== DATA FOR THIS EXERCISE ==

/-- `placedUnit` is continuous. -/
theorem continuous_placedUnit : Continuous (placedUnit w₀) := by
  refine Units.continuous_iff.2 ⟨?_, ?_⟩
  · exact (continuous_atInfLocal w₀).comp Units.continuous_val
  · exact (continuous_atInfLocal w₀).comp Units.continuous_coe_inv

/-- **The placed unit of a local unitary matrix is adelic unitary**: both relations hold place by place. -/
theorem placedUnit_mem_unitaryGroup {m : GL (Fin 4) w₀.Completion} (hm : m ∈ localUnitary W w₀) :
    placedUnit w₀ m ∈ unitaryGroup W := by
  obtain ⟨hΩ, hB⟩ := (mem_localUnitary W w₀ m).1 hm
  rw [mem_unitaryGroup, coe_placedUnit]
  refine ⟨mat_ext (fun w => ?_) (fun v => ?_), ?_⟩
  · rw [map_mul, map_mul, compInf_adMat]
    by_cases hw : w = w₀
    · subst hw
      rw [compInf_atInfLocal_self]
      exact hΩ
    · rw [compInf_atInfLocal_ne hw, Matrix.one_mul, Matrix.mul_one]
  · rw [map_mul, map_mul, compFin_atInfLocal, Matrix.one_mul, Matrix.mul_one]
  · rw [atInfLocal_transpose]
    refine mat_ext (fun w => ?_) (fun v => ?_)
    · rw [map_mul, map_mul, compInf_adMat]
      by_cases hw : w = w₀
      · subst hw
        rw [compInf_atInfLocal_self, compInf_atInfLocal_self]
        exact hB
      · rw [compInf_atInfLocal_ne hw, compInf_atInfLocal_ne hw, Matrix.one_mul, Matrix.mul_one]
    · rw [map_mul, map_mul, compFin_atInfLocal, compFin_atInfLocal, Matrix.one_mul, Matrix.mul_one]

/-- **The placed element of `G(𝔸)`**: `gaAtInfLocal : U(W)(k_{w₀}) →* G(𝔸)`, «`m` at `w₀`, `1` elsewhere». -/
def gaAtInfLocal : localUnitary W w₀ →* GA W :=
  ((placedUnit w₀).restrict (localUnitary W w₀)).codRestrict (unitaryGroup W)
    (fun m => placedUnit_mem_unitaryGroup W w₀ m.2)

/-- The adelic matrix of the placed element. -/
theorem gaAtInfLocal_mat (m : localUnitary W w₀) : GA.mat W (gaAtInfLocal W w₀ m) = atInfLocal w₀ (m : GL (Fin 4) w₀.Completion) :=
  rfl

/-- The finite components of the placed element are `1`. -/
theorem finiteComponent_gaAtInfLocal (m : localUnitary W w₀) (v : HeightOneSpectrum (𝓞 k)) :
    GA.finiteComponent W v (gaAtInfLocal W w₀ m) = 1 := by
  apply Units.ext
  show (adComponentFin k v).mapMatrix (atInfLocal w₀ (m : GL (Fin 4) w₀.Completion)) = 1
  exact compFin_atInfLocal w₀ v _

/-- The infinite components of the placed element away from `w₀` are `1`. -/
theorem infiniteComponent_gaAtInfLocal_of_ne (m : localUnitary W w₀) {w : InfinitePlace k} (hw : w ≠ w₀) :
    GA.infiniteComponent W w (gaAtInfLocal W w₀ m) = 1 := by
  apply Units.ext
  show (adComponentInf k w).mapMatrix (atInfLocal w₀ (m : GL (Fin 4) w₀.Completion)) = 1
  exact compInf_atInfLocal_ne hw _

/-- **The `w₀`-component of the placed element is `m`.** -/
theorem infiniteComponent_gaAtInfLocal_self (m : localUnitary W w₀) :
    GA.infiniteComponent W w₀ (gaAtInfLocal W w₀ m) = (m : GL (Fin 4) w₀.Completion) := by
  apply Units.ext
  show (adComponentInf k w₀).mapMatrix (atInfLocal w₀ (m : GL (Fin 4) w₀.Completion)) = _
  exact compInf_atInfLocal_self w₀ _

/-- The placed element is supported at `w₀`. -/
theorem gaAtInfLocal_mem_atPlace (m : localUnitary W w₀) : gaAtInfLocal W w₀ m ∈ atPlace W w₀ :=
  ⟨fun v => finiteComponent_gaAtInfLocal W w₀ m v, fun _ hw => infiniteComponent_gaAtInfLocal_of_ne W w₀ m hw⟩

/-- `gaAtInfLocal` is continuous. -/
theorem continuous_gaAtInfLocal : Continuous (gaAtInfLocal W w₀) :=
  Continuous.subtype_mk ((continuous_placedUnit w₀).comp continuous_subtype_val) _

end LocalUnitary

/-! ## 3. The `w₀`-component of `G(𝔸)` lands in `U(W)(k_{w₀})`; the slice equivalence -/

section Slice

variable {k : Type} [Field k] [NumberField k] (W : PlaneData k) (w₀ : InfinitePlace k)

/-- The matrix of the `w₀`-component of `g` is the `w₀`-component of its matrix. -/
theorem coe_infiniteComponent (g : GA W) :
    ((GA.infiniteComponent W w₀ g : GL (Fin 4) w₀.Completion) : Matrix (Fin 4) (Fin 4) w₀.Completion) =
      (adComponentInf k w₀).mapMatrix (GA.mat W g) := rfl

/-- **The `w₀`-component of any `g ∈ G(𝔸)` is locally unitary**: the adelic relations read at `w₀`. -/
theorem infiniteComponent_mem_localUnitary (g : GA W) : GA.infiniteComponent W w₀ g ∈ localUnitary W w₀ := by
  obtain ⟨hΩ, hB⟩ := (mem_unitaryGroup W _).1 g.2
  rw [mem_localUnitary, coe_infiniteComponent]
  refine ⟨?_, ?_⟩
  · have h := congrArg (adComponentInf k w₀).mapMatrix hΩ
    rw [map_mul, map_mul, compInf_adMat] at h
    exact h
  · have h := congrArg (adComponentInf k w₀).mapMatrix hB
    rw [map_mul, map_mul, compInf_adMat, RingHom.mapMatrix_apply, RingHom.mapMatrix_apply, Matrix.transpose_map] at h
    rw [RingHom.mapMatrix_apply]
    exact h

===
== DATA FOR THIS EXERCISE ==

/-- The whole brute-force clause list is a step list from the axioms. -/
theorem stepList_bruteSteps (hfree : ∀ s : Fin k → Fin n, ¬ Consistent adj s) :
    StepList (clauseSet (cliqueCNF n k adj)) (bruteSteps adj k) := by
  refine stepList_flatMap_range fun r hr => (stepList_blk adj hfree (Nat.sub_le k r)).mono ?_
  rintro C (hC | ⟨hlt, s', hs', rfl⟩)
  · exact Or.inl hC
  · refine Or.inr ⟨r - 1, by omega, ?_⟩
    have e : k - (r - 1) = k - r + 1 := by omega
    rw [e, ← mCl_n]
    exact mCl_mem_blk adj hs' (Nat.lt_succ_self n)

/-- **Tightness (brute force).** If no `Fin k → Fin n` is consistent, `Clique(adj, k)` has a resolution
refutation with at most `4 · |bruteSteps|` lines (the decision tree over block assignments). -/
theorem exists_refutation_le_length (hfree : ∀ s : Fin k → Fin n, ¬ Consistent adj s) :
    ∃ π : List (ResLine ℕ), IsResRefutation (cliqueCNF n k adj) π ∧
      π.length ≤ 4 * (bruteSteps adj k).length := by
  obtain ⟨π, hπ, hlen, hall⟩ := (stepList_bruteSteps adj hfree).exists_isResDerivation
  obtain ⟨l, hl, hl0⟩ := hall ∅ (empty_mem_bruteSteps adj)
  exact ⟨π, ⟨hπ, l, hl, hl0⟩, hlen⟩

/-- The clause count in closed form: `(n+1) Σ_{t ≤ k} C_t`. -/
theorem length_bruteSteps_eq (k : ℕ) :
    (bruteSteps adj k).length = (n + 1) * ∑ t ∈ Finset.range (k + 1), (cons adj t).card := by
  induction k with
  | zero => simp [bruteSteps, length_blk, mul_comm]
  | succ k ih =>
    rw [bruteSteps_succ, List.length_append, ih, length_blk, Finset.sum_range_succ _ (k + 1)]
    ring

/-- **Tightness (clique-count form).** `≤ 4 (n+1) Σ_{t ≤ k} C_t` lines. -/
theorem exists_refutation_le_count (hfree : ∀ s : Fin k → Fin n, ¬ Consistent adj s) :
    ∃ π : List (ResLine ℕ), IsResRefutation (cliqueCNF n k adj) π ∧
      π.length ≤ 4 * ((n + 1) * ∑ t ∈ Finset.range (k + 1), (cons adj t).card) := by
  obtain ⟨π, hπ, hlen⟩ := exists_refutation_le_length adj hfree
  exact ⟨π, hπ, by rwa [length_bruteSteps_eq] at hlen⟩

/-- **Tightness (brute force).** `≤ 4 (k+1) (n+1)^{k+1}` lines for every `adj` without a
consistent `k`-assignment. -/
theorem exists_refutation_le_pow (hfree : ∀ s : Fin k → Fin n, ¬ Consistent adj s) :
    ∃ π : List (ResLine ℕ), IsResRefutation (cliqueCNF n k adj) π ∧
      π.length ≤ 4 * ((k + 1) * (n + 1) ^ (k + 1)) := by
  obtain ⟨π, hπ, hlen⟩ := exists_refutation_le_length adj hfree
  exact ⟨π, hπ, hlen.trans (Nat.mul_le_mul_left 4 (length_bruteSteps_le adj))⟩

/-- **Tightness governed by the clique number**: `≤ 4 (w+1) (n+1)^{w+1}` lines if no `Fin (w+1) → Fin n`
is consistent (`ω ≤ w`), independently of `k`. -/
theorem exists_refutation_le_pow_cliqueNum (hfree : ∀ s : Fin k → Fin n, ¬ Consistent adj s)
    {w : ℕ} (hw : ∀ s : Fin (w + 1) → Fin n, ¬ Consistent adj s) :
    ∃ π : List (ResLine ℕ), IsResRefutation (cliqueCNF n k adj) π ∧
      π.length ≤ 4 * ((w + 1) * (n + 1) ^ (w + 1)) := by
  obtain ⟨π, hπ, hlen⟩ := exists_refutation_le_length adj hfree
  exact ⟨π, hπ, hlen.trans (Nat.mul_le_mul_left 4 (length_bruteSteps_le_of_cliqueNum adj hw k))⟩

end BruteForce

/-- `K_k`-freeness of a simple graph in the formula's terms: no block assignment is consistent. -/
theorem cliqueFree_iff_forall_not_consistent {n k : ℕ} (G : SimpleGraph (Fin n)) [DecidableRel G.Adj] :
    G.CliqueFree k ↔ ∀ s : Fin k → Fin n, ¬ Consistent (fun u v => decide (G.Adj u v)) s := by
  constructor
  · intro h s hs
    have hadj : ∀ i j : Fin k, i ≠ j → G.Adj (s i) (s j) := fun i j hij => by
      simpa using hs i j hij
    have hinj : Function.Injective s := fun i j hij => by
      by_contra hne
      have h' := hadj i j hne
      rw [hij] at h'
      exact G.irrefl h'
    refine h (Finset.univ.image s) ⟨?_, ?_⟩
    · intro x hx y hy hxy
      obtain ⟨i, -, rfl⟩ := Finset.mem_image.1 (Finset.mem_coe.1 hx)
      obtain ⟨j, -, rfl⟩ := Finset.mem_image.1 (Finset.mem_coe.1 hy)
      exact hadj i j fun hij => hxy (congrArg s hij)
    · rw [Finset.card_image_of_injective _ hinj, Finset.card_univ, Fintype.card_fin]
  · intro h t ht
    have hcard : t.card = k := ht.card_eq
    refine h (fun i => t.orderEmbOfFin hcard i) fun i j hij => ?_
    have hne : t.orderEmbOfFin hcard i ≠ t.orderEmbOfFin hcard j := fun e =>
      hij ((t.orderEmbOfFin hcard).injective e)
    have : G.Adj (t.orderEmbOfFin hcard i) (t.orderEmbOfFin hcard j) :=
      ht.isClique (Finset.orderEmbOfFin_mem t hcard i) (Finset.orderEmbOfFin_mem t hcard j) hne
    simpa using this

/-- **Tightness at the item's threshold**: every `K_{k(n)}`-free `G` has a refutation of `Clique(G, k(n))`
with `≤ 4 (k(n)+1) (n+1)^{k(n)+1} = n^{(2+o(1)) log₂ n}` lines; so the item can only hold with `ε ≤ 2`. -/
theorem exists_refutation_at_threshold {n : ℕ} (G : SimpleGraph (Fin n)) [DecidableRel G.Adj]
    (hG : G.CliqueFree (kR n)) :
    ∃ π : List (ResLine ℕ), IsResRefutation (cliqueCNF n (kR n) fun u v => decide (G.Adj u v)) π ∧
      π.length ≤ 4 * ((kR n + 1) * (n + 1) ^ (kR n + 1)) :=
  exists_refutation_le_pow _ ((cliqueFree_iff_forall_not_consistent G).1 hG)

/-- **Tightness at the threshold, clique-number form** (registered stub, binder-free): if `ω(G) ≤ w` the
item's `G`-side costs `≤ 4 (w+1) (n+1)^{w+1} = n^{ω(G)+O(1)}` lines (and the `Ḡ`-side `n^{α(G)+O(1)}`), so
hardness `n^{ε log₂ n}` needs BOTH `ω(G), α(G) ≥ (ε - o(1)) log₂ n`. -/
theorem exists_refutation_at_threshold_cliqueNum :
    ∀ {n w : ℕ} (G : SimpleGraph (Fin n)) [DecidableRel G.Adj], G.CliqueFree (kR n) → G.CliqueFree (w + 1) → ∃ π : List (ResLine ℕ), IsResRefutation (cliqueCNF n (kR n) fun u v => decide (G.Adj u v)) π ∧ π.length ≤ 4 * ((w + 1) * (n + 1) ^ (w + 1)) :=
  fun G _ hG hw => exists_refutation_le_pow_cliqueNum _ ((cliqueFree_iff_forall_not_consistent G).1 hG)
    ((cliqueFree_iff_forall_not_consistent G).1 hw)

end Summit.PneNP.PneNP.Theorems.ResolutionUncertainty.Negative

===

Go through the entries above and pull out each line with "Tightness" in it.

/-- **Tightness (brute force).** If no `Fin k → Fin n` is consistent, `Clique(adj, k)` has a resolution
/-- **Tightness (clique-count form).** `≤ 4 (n+1) Σ_{t ≤ k} C_t` lines. -/
/-- **Tightness (brute force).** `≤ 4 (k+1) (n+1)^{k+1}` lines for every `adj` without a
/-- **Tightness governed by the clique number**: `≤ 4 (w+1) (n+1)^{w+1}` lines if no `Fin (w+1) → Fin n`
/-- **Tightness at the item's threshold**: every `K_{k(n)}`-free `G` has a refutation of `Clique(G, k(n))`
/-- **Tightness at the threshold, clique-number form** (registered stub, binder-free): if `ω(G) ≤ w` the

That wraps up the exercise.